(Records from a dataset)
===

import Summits.ResolutionOfSingularities.ResolutionOfSingularities.Theorems.HilbertSamuelEliminationSigmaMaxModificationsCorridor3RegularCentresPermissible
import Literature.AlgebraicGeometry.Resolution.AlterationsNormalFormBlowupParts
import Literature.AlgebraicGeometry.Resolution.PermissibleBlowupHilbertSamuel
import Literature.AlgebraicGeometry.Resolution.HilbertSamuelStrata
import HarnessLib

/-!
# [OURS · L1 W4.2] (P1*) surfaces — THE CLOSURE ARGUMENT: strict transforms of closed subsets of the `ν`-stratum stay in the
# `ν`-stratum while `ν` is the maximum (res-L1-w42-plan-1 RULING v3.14-29 (GV) (c1)–(c3); hand (GW) «001 := …SigmaSurfacePhaseClosure»;
# crux `SigmaMaxModifications` stmt-ResolutionOfSingularities-18506 / conjunct stmt-…-19249; consumers res-L1-type-o1 `surfacePhase`, res-type-067, stub-4 (E8-L))

Prover res-type-001 (gen 8). Helper file `--supports stmt-ResolutionOfSingularities-19249 --as helper`; kernel only, no definitions, no named fact.
OURS (cell res-hironaka, slot W4.2); NOT statements of [Hironaka2017] nor of [CossartJannsenSaito2020]. AI-written; AI review is weaker than
expert review.

## The argument (RULING v3.14-29 (GV), «OWED BY THE MODEL … and CHEAP»)

While `ν` is the MAXIMUM value of `H^N` on a stage, `X(ν) = X(≥ ν)` (maximality; CJS Def. 2.35), and `X(≥ ν)` is CLOSED (CJS Thm. 2.33 /
Lemma 2.36, tree `Scheme.isClosed_hsStratumGE_…` — a HYPOTHESIS here, discharged by the consumers' `isClosed_hsStratumGE_over_field` /
`CycleInv.isClosed_hsStratumGE`). For a blow-up `π : X′ → X` along `D` and a subset `W ⊆ X(ν)`, the strict transform
`W̃ = closure π⁻¹(W ∖ |D|)` (tree `strictTransformSet π D.support W`, GW (13.19)) is the closure of the ISOMORPHIC image of `W ∖ |D|` — off the
centre `H^N` does not change (tree `IsBlowup.hsFun_eq_of_not_mem_support`) — so `π⁻¹(W ∖ |D|) ⊆ X′(ν) ⊆ X′(≥ ν)`, hence `W̃ ⊆ X′(≥ ν) = X′(ν)`
as soon as `ν` is still the maximum on `X′` (true after a permissible blow-up in a centre `⊆ X(ν)`: CJS Thm. 3.10, the consumers'
`IsMaximalOrigin.of_isBlowup_of_isPermissible`; a HYPOTHESIS here).

* `hsStratumGE_eq_hsStratum_of_maximal` — `X(≥ ν) = X(ν)` when `ν` is a maximal value; `isClosed_hsStratum_of_maximal`.
* **`preimage_diff_support_subset_hsStratum`**, **`strictTransformSet_subset_hsStratum`** — (c1)/(c3): `π⁻¹(W ∖ |D|) ⊆ X′(ν)` and
  `W̃ ⊆ X′(ν)` for `W ⊆ X(ν)`, `ν` maximal on `X′`, `X′(≥ν)` closed. Along PHASE S / B′: `D_{j+1} = D̃_j ⊆ X_{j+1}(ν)` by induction, and
  `D̃ ⊆ X′(ν)` at the end.
* `subset_hsStratum_of_subset` — (c2), first half: any `S ⊆ D_j` (e.g. `Sing(D_j)`, the non-n.c. locus `NC(D̃, E)`) lies in `X_j(ν)`.
* **`isPermissible_of_isRegular_of_support_subset_hsStratum`** — (c2), second half: a REGULAR centre (point or curve or `D̃` itself) whose
  support lies in `X(ν)`, on a reduced excellent `X` of dimension `≤ N` with `ν ≠ Φ^{(N)}`, is `X`-PERMISSIBLE (Bennett / CJS Thm. 3.3 — the
  tree's `Helpers.isPermissible_of_isRegular_subscheme_of_support_subset_hsStratum_of_isExcellent`, res-L1-w42-stub-3 p478970, cited by name).

[OURS · L1 W4.2; AI-written] [cite: CossartJannsenSaito2020, Def. 2.35, Lemma 2.36, Thm. 3.3, Thm. 3.10] [cite: GortzWedhorn2020, (13.19) p. 414]
-/

set_option linter.dupNamespace false

noncomputable section

open CategoryTheory AlgebraicGeometry TopologicalSpace IsLocalRing
open Literature.AlgebraicGeometry.Resolution Literature.RingTheory.HilbertSamuel

namespace Summit.ResolutionOfSingularities.ResolutionOfSingularities.Theorems.SigmaMaxModificationsCorridor3.Sigma.SurfacePhase

universe u

/-! ## §1. `X(≥ ν) = X(ν)` while `ν` is the maximum -/

/-- **`X(≥ ν) = X(ν)` when `ν` is a MAXIMAL value of `H^N` on `X`** (CJS Def. 2.35: the strata of maximal values).
[cite: CossartJannsenSaito2020, Def. 2.35] -/
theorem hsStratumGE_eq_hsStratum_of_maximal {X : Scheme.{u}} [IsLocallyNoetherian X] (N : ℕ) {ν : ℕ → ℕ}
    (hmax : Maximal (· ∈ Scheme.hsValues X N) ν) : Scheme.hsStratumGE X N ν = Scheme.hsStratum X N ν := by
  ext x
  refine ⟨fun hx => ?_, fun hx => ?_⟩
  · exact le_antisymm (hmax.2 ⟨x, rfl⟩ hx) hx
  · exact le_of_eq (Eq.symm hx)

/-- Hence `X(ν)` is closed when `ν` is maximal and `X(≥ ν)` is closed (CJS Lemma 2.36). [cite: CossartJannsenSaito2020, Lemma 2.36] -/
theorem isClosed_hsStratum_of_maximal {X : Scheme.{u}} [IsLocallyNoetherian X] (N : ℕ) {ν : ℕ → ℕ}
    (hmax : Maximal (· ∈ Scheme.hsValues X N) ν) (hcl : IsClosed (Scheme.hsStratumGE X N ν)) :
    IsClosed (Scheme.hsStratum X N ν) := by
  rwa [← hsStratumGE_eq_hsStratum_of_maximal N hmax]

/-! ## §2. The closure argument: strict transforms of subsets of `X(ν)` -/

section Blowup

variable {X X' : Scheme.{u}} [IsLocallyNoetherian X] [IsLocallyNoetherian X'] {π : X' ⟶ X} {D : X.IdealSheafData}

omit [IsLocallyNoetherian X'] in
/-- **Off the centre the stratum is preserved**: for `W ⊆ X(ν)`, `π⁻¹(W ∖ |D|) ⊆ X′(ν)` (`H^N_{X′}(x′) = H^N_X(π x′)` off `|D|`, tree
`IsBlowup.hsFun_eq_of_not_mem_support`). [cite: CossartJannsenSaito2020, Def. 2.28] [cite: StacksProject, Tag 02OS] -/
theorem preimage_diff_support_subset_hsStratum (hπ : IsBlowup π D) (N : ℕ) (ν : ℕ → ℕ) {W : Set X}
    (hW : W ⊆ Scheme.hsStratum X N ν) :
    π.base ⁻¹' (W \ (D.support : Set X)) ⊆ Scheme.hsStratum X' N ν := by
  rintro x' ⟨hxW, hxD⟩
  show Scheme.hsFun X' N x' = ν
  rw [hπ.hsFun_eq_of_not_mem_support x' hxD N]
  exact hW hxW

/-- **THE CLOSURE ARGUMENT ((c1)/(c3) of RULING v3.14-29 (GV)).** For a blow-up `π : X′ → X` along `D`, a subset `W ⊆ X(ν)`, `ν` a
MAXIMAL value of `H^N` on `X′` and `X′(≥ ν)` closed: the strict transform `W̃ = closure π⁻¹(W ∖ |D|) ⊆ X′(ν)`. (Typical use: `X′ = Bl_C X_j`
with `C ⊆ X_j(ν)` permissible, so `ν` stays the maximum — CJS Thm. 3.10; `W = D_j ⊆ X_j(ν)` gives `D_{j+1} = D̃_j ⊆ X_{j+1}(ν)`.)
[OURS · L1 W4.2; AI-written] [cite: CossartJannsenSaito2020, Def. 2.35, Lemma 2.36, Thm. 3.10] [cite: GortzWedhorn2020, (13.19) p. 414] -/
theorem strictTransformSet_subset_hsStratum (hπ : IsBlowup π D) (N : ℕ) {ν : ℕ → ℕ}
    (hmax' : Maximal (· ∈ Scheme.hsValues X' N) ν) (hcl' : IsClosed (Scheme.hsStratumGE X' N ν)) {W : Set X}
    (hW : W ⊆ Scheme.hsStratum X N ν) :
    strictTransformSet π (D.support : Set X) W ⊆ Scheme.hsStratum X' N ν := by
  rw [← hsStratumGE_eq_hsStratum_of_maximal N hmax']
  refine closure_minimal ?_ hcl'
  intro x' hx'
  have h := preimage_diff_support_subset_hsStratum hπ N ν hW hx'
  exact le_of_eq (Eq.symm h)

/-- The same for the pointwise description: a point of `X′` lying in the closure of `π⁻¹(W ∖ |D|)` has `H^N = ν`. [folklore] -/
theorem hsFun_eq_of_mem_strictTransformSet (hπ : IsBlowup π D) (N : ℕ) {ν : ℕ → ℕ}
    (hmax' : Maximal (· ∈ Scheme.hsValues X' N) ν) (hcl' : IsClosed (Scheme.hsStratumGE X' N ν)) {W : Set X}
    (hW : W ⊆ Scheme.hsStratum X N ν) {x' : X'} (hx' : x' ∈ strictTransformSet π (D.support : Set X) W) :
    Scheme.hsFun X' N x' = ν :=
  strictTransformSet_subset_hsStratum hπ N hmax' hcl' hW hx'

end Blowup

/-! ## §3. (c2): sub-loci and regular centres inside the stratum -/

/-- **(c2), first half**: every subset of a subset of `X(ν)` lies in `X(ν)` — `Sing(D_j) ⊆ D_j ⊆ X_j(ν)`, `NC(D̃, E) ⊆ D̃ ⊆ X′(ν)`, a point or a
curve of `D_j` — recorded by name for the consumers. [folklore] -/
theorem subset_hsStratum_of_subset {X : Scheme.{u}} [IsLocallyNoetherian X] (N : ℕ) (ν : ℕ → ℕ) {S W : Set X} (hS : S ⊆ W)
    (hW : W ⊆ Scheme.hsStratum X N ν) : S ⊆ Scheme.hsStratum X N ν :=
  hS.trans hW

/-- **(c2), second half — REGULAR CENTRES INSIDE THE STRATUM ARE PERMISSIBLE** (Bennett, CJS Thm. 3.3; the tree's
`Helpers.isPermissible_of_isRegular_subscheme_of_support_subset_hsStratum_of_isExcellent`, res-L1-w42-stub-3, cited by name): on a reduced
excellent `X` of dimension `≤ N`, for a stratum `ν ≠ Φ^{(N)}`, a centre `C` with `C.subscheme` regular and `|C| ⊆ X(ν)` is permissible —
the PHASE S / B′ point centres, the regular curve centres inside `Sing(D_j)` or `NC(D̃, E)`, and `D̃` itself once regular.
[cite: CossartJannsenSaito2020, Thm. 3.3, Def. 3.1] -/
theorem isPermissible_of_isRegular_of_support_subset_hsStratum {X : Scheme.{u}} [IsLocallyNoetherian X] [IsReduced X]
    (hexc : Scheme.IsExcellent X) {N : ℕ} (hdim : topologicalKrullDim X ≤ (N : WithBot ℕ∞)) {ν : ℕ → ℕ}
    (hν : ν ≠ iterPSum N Phi) (C : X.IdealSheafData) (hreg : Scheme.IsRegular C.subscheme)
    {W : Set X} (hW : W ⊆ Scheme.hsStratum X N ν) (hC : (C.support : Set X) ⊆ W) :
    IdealSheafData.IsPermissible C :=
  Helpers.isPermissible_of_isRegular_subscheme_of_support_subset_hsStratum_of_isExcellent hexc hdim hν C hreg (hC.trans hW)

end Summit.ResolutionOfSingularities.ResolutionOfSingularities.Theorems.SigmaMaxModificationsCorridor3.Sigma.SurfacePhase

end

===

* Description of the task *
Could you retype exactly the lines above, starting at the line that contains "open CategoryTheory AlgebraicGeometry" and ending at the line that contains "closed: the strict", and nothing more?

* Output of the task *
open CategoryTheory AlgebraicGeometry TopologicalSpace IsLocalRing
open Literature.AlgebraicGeometry.Resolution Literature.RingTheory.HilbertSamuel

namespace Summit.ResolutionOfSingularities.ResolutionOfSingularities.Theorems.SigmaMaxModificationsCorridor3.Sigma.SurfacePhase

universe u

/-! ## §1. `X(≥ ν) = X(ν)` while `ν` is the maximum -/

/-- **`X(≥ ν) = X(ν)` when `ν` is a MAXIMAL value of `H^N` on `X`** (CJS Def. 2.35: the strata of maximal values).
[cite: CossartJannsenSaito2020, Def. 2.35] -/
theorem hsStratumGE_eq_hsStratum_of_maximal {X : Scheme.{u}} [IsLocallyNoetherian X] (N : ℕ) {ν : ℕ → ℕ}
    (hmax : Maximal (· ∈ Scheme.hsValues X N) ν) : Scheme.hsStratumGE X N ν = Scheme.hsStratum X N ν := by
  ext x
  refine ⟨fun hx => ?_, fun hx => ?_⟩
  · exact le_antisymm (hmax.2 ⟨x, rfl⟩ hx) hx
  · exact le_of_eq (Eq.symm hx)

/-- Hence `X(ν)` is closed when `ν` is maximal and `X(≥ ν)` is closed (CJS Lemma 2.36). [cite: CossartJannsenSaito2020, Lemma 2.36] -/
theorem isClosed_hsStratum_of_maximal {X : Scheme.{u}} [IsLocallyNoetherian X] (N : ℕ) {ν : ℕ → ℕ}
    (hmax : Maximal (· ∈ Scheme.hsValues X N) ν) (hcl : IsClosed (Scheme.hsStratumGE X N ν)) :
    IsClosed (Scheme.hsStratum X N ν) := by
  rwa [← hsStratumGE_eq_hsStratum_of_maximal N hmax]

/-! ## §2. The closure argument: strict transforms of subsets of `X(ν)` -/

section Blowup

variable {X X' : Scheme.{u}} [IsLocallyNoetherian X] [IsLocallyNoetherian X'] {π : X' ⟶ X} {D : X.IdealSheafData}

omit [IsLocallyNoetherian X'] in
/-- **Off the centre the stratum is preserved**: for `W ⊆ X(ν)`, `π⁻¹(W ∖ |D|) ⊆ X′(ν)` (`H^N_{X′}(x′) = H^N_X(π x′)` off `|D|`, tree
`IsBlowup.hsFun_eq_of_not_mem_support`). [cite: CossartJannsenSaito2020, Def. 2.28] [cite: StacksProject, Tag 02OS] -/
theorem preimage_diff_support_subset_hsStratum (hπ : IsBlowup π D) (N : ℕ) (ν : ℕ → ℕ) {W : Set X}
    (hW : W ⊆ Scheme.hsStratum X N ν) :
    π.base ⁻¹' (W \ (D.support : Set X)) ⊆ Scheme.hsStratum X' N ν := by
  rintro x' ⟨hxW, hxD⟩
  show Scheme.hsFun X' N x' = ν
  rw [hπ.hsFun_eq_of_not_mem_support x' hxD N]
  exact hW hxW

/-- **THE CLOSURE ARGUMENT ((c1)/(c3) of RULING v3.14-29 (GV)).** For a blow-up `π : X′ → X` along `D`, a subset `W ⊆ X(ν)`, `ν` a
MAXIMAL value of `H^N` on `X′` and `X′(≥ ν)` closed: the strict transform `W̃ = closure π⁻¹(W ∖ |D|) ⊆ X′(ν)`. (Typical use: `X′ = Bl_C X_j`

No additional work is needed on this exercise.